Dataset records:
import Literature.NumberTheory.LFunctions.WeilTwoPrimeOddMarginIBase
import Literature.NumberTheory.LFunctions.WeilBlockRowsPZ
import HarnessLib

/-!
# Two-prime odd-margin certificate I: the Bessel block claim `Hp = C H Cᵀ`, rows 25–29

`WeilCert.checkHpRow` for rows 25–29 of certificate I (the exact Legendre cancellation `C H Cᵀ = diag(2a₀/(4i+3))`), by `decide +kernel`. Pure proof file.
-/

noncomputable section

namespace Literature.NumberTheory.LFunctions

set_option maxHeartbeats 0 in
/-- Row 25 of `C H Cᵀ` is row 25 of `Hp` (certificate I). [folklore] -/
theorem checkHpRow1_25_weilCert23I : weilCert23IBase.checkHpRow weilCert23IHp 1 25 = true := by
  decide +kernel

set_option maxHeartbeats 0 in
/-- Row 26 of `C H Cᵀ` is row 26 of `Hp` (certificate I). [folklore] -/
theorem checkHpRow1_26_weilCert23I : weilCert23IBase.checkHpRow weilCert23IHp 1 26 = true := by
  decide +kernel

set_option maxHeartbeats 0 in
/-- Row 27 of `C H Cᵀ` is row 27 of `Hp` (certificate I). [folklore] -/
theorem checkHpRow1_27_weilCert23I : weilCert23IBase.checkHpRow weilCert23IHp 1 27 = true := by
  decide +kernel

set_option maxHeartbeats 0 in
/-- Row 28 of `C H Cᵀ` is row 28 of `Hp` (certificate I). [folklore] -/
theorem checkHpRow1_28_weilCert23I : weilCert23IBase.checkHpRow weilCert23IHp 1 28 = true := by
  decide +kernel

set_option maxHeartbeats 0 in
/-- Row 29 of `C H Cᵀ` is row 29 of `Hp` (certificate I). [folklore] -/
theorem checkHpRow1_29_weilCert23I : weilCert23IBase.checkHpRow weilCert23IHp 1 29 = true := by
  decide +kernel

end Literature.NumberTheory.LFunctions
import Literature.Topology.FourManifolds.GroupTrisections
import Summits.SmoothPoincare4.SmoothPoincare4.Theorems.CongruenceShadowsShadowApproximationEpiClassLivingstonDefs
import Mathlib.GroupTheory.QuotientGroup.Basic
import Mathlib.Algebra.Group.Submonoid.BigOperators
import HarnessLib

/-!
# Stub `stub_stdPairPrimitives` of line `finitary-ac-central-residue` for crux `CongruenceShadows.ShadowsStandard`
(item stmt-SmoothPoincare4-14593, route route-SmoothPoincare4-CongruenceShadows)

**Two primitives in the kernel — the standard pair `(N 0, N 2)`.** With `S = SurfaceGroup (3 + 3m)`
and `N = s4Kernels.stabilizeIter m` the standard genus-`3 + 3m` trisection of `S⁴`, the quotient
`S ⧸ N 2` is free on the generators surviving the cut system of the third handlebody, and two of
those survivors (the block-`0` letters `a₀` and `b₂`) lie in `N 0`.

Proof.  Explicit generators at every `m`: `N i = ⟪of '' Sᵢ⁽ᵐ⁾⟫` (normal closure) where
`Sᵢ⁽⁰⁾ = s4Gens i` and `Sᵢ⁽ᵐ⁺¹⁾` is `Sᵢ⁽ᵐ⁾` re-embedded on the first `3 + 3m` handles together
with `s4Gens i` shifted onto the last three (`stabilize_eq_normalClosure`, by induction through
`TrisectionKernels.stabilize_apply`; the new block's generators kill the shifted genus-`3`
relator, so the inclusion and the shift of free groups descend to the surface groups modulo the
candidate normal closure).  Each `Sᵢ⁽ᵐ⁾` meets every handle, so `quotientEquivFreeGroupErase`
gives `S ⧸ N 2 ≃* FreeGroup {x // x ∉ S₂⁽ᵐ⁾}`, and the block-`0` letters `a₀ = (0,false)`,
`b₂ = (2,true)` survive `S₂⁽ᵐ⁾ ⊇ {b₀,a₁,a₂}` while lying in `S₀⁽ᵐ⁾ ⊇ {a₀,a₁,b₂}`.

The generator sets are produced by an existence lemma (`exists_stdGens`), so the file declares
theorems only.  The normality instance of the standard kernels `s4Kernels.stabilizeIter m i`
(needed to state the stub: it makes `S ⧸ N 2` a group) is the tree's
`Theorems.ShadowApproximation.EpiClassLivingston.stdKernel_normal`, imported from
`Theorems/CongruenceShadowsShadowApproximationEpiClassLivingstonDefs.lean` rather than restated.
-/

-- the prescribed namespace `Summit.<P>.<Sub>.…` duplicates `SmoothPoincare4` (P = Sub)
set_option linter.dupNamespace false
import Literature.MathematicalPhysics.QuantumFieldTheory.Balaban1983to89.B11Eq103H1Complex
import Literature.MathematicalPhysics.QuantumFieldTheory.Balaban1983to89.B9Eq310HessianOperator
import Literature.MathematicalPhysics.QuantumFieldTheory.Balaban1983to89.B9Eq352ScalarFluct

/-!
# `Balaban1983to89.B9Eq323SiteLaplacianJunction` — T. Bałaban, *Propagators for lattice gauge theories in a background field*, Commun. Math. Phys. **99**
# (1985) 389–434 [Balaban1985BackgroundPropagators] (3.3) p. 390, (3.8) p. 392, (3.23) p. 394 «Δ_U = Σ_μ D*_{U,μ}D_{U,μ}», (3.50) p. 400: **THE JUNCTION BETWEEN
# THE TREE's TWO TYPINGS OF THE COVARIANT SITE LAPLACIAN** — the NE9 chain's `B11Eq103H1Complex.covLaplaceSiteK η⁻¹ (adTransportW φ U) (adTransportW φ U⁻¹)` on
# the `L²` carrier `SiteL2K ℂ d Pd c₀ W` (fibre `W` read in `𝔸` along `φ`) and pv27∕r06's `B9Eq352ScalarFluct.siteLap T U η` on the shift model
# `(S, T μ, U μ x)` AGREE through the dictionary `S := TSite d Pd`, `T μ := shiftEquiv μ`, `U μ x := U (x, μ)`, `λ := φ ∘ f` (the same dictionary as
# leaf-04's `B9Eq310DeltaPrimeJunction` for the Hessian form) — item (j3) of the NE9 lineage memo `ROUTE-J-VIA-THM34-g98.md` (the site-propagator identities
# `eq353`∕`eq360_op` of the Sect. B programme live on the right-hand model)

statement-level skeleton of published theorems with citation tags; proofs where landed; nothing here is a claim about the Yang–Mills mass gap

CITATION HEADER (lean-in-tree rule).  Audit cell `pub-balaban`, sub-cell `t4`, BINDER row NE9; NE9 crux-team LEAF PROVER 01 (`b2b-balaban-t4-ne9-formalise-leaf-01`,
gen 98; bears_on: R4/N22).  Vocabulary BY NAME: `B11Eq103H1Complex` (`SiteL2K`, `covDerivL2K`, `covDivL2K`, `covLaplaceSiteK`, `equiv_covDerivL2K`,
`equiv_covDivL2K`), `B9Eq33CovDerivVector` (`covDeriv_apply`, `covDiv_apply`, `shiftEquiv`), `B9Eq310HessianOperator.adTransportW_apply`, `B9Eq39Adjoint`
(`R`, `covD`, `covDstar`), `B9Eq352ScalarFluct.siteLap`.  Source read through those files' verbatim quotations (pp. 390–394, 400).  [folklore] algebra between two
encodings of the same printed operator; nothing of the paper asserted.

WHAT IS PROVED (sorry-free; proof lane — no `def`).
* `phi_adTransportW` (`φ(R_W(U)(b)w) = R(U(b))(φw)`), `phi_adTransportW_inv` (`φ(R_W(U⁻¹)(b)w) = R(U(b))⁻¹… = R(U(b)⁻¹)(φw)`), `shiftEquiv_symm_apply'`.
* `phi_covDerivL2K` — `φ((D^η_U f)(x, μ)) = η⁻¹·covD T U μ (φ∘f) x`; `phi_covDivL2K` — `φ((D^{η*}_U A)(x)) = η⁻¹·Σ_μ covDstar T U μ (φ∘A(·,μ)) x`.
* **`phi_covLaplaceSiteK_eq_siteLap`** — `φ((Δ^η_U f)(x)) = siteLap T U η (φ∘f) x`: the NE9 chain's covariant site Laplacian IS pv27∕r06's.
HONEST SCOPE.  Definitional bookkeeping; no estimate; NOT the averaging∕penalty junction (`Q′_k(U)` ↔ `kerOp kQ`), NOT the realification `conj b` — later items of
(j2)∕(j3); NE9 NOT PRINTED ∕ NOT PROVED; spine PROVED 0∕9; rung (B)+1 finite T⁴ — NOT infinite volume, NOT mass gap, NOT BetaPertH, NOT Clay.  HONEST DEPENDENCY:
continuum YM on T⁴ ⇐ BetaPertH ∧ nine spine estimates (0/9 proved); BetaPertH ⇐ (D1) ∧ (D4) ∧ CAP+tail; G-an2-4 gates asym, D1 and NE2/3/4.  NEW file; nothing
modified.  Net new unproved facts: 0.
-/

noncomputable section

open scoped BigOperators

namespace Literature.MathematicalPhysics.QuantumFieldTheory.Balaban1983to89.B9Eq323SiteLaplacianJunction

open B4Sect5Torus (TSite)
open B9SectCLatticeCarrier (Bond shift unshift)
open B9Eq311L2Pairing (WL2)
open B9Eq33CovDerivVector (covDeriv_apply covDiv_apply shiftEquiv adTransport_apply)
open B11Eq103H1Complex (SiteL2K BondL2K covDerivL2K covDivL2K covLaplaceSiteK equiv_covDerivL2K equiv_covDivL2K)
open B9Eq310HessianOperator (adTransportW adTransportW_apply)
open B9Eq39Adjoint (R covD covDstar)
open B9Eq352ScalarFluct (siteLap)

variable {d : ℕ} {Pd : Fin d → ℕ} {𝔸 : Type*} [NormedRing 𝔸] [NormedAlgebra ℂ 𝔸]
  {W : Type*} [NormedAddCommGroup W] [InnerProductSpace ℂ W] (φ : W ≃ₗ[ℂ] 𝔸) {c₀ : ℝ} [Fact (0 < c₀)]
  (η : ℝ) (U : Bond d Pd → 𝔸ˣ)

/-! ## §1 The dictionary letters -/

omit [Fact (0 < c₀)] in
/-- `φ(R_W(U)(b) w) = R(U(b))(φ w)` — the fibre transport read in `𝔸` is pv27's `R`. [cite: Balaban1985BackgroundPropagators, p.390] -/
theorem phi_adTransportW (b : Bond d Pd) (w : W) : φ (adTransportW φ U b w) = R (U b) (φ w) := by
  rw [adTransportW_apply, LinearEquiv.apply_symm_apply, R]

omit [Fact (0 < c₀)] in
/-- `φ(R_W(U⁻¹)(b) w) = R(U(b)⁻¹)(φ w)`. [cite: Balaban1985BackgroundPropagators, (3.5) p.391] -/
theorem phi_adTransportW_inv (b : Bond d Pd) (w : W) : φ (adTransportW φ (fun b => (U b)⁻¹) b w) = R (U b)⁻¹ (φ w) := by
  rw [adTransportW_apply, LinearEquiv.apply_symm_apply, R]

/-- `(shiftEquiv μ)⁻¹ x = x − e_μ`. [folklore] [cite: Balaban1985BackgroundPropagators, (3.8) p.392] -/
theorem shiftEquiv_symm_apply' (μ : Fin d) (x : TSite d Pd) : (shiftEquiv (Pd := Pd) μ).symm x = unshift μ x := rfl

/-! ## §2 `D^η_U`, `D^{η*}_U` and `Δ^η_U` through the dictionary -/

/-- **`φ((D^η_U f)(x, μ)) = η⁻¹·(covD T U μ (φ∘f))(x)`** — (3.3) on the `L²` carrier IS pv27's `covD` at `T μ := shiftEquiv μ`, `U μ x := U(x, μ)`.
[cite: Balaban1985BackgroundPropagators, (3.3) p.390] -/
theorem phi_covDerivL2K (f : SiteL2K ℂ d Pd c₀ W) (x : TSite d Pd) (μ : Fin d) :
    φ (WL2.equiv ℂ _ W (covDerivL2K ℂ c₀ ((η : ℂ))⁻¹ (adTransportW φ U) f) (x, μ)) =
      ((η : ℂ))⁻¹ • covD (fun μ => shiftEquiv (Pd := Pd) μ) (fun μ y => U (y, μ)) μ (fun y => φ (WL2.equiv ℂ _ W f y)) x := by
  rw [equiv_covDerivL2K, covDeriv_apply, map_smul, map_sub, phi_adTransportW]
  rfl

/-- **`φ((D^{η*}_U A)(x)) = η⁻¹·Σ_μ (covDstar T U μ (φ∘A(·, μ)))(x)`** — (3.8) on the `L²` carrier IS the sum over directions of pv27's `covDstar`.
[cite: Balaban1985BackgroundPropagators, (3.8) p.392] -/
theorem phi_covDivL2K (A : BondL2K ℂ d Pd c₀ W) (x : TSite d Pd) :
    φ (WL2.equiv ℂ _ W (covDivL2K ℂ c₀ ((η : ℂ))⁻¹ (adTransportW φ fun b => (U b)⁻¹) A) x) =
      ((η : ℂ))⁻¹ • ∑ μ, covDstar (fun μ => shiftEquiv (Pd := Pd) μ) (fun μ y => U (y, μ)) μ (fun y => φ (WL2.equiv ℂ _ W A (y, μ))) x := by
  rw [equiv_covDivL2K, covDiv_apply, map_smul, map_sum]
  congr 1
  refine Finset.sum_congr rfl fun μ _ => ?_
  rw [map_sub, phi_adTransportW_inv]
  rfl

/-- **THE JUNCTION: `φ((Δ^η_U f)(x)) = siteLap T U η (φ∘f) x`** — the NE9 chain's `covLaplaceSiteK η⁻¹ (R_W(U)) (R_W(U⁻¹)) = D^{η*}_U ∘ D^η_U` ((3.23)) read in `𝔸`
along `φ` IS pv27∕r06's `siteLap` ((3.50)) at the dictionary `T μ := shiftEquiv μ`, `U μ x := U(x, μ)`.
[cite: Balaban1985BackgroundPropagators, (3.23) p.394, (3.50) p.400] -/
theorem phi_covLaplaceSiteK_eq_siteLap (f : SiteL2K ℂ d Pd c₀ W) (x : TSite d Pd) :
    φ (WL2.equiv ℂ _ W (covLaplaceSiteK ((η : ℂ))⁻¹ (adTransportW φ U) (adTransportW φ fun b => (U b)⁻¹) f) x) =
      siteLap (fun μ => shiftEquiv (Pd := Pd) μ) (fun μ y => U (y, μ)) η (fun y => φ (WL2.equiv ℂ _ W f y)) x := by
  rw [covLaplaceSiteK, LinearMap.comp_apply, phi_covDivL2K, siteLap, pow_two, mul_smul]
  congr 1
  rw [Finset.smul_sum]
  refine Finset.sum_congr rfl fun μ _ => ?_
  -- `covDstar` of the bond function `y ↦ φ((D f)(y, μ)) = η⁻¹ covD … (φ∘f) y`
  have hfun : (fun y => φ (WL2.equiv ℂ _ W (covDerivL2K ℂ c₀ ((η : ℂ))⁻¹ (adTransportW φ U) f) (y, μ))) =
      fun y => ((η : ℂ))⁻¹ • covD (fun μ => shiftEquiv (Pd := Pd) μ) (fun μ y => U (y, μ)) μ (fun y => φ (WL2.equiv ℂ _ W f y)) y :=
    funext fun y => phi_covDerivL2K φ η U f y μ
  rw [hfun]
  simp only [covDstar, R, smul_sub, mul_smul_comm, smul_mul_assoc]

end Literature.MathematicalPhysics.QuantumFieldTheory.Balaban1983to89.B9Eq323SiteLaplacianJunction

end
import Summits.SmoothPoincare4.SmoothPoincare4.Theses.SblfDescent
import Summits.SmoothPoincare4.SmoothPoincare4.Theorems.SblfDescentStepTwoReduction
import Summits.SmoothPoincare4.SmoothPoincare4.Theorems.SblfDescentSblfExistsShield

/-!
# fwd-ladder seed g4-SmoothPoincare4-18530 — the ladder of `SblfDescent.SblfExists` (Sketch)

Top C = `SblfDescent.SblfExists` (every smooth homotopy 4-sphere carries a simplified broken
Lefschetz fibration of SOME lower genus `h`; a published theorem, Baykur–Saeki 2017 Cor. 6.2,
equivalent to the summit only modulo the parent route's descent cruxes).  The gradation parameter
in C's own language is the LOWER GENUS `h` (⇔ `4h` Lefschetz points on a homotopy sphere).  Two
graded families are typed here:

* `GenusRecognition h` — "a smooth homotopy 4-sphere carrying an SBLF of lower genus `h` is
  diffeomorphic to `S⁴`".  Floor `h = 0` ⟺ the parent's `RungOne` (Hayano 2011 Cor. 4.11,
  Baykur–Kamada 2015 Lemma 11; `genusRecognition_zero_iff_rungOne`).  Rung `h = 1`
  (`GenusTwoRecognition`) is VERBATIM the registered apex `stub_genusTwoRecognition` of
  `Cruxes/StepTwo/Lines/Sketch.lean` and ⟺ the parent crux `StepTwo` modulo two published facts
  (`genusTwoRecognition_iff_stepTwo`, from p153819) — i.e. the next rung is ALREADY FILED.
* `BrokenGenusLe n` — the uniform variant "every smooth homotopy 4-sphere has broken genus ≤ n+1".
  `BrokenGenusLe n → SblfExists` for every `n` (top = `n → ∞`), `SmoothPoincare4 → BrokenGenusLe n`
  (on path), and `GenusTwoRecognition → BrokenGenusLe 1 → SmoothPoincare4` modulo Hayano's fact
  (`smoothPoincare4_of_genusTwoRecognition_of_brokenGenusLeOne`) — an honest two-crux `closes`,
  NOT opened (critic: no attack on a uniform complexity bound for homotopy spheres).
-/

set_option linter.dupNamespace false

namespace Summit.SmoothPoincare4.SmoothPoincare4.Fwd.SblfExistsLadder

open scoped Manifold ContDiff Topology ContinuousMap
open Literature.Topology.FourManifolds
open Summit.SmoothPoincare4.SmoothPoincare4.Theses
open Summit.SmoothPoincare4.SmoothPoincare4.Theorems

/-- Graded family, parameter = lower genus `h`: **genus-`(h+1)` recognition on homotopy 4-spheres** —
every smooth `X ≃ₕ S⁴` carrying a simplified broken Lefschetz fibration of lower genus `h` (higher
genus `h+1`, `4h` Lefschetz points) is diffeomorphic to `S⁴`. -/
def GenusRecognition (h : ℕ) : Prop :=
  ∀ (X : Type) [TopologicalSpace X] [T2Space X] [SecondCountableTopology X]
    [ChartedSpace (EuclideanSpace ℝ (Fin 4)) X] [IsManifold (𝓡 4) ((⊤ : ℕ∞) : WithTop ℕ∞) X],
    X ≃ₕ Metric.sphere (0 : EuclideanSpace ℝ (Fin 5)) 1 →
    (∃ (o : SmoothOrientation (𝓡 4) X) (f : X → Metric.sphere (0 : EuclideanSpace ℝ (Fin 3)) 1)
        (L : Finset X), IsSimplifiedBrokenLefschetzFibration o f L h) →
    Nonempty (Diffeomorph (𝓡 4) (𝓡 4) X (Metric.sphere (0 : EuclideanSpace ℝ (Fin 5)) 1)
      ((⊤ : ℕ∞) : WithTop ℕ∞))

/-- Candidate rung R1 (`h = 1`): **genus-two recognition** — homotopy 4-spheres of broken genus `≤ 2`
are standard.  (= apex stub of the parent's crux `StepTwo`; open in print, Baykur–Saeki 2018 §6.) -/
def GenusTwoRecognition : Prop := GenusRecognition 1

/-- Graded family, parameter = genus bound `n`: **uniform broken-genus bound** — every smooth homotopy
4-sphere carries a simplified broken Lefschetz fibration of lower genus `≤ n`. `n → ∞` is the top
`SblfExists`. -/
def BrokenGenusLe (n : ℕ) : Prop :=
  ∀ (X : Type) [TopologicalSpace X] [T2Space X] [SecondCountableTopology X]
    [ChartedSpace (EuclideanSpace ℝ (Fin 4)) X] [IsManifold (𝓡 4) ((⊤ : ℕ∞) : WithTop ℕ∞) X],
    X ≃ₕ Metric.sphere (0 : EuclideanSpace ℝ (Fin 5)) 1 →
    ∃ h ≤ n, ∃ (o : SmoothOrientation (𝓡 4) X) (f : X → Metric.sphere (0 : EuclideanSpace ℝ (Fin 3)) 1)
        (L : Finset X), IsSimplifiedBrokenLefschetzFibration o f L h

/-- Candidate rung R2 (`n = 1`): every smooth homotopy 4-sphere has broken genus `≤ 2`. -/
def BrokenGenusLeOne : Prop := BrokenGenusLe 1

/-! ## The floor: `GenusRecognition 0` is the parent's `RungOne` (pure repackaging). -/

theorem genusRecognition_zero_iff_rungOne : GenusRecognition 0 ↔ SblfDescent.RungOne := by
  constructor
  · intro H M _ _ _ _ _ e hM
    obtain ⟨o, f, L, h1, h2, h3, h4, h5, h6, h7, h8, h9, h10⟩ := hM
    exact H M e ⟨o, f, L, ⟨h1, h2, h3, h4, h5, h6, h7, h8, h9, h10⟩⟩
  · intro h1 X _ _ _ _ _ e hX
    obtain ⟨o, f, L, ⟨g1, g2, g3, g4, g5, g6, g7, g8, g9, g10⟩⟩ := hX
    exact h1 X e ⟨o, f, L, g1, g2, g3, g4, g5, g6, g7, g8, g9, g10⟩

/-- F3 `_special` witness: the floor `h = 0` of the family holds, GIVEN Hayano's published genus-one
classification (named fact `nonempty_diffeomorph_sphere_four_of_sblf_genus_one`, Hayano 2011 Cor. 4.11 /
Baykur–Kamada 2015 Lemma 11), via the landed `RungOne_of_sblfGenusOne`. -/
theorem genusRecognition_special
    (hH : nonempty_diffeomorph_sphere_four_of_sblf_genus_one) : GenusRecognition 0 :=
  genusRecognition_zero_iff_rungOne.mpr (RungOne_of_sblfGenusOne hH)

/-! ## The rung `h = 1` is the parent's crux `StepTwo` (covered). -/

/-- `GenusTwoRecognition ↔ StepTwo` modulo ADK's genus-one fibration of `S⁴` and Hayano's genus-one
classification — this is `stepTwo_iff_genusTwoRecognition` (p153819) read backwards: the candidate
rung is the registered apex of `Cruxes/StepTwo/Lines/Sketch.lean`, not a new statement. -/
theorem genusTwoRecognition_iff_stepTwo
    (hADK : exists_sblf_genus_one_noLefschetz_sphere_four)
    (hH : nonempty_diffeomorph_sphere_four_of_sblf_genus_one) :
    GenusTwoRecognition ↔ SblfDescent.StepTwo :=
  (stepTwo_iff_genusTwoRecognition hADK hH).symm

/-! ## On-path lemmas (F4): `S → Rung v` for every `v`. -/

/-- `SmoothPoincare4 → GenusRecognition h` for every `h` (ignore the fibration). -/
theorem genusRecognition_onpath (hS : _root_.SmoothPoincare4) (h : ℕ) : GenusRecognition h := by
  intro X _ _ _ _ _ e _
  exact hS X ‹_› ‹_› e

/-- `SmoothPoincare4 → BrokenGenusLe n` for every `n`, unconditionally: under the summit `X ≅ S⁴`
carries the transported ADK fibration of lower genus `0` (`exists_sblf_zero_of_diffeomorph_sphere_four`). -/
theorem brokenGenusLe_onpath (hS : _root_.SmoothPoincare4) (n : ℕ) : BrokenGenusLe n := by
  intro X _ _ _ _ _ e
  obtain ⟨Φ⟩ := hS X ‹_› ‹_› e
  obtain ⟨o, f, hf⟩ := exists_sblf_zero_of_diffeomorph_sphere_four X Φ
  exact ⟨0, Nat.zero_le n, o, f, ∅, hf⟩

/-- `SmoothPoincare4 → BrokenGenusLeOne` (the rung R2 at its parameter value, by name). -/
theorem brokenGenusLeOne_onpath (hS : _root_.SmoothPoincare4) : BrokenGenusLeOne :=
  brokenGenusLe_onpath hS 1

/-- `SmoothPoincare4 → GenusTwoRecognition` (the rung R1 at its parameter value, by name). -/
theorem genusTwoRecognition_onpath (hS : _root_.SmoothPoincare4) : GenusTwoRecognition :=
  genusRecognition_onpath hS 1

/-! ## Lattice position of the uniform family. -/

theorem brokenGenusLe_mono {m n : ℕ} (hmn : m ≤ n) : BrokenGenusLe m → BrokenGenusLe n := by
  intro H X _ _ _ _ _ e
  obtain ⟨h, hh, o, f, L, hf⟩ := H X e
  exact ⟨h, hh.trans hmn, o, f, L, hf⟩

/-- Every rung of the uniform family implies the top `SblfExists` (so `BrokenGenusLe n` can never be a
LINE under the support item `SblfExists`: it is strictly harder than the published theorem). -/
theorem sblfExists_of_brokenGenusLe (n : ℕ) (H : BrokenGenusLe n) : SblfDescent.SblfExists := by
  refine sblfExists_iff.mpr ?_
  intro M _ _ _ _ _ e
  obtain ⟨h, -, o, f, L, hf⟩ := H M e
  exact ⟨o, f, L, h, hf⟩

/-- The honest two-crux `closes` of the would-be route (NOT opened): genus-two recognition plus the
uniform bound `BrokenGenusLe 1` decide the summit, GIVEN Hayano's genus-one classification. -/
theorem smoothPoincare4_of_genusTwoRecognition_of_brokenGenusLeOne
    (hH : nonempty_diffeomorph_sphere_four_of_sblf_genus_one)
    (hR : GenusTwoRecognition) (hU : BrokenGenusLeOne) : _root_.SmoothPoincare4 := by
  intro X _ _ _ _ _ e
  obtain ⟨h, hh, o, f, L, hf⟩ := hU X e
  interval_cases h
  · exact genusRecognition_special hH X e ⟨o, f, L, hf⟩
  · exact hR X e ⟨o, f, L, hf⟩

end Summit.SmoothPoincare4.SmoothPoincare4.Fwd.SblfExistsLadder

* [Task to carry out]
Go line by line through the data above and report each one that holds the string "exact".

* [Result below]
`WeilCert.checkHpRow` for rows 25–29 of certificate I (the exact Legendre cancellation `C H Cᵀ = diag(2a₀/(4i+3))`), by `decide +kernel`. Pure proof file.
    exact H M e ⟨o, f, L, ⟨h1, h2, h3, h4, h5, h6, h7, h8, h9, h10⟩⟩
    exact h1 X e ⟨o, f, L, g1, g2, g3, g4, g5, g6, g7, g8, g9, g10⟩
  exact hS X ‹_› ‹_› e
  exact ⟨0, Nat.zero_le n, o, f, ∅, hf⟩
  exact ⟨h, hh.trans hmn, o, f, L, hf⟩
  exact ⟨o, f, L, h, hf⟩
  · exact genusRecognition_special hH X e ⟨o, f, L, hf⟩
  · exact hR X e ⟨o, f, L, hf⟩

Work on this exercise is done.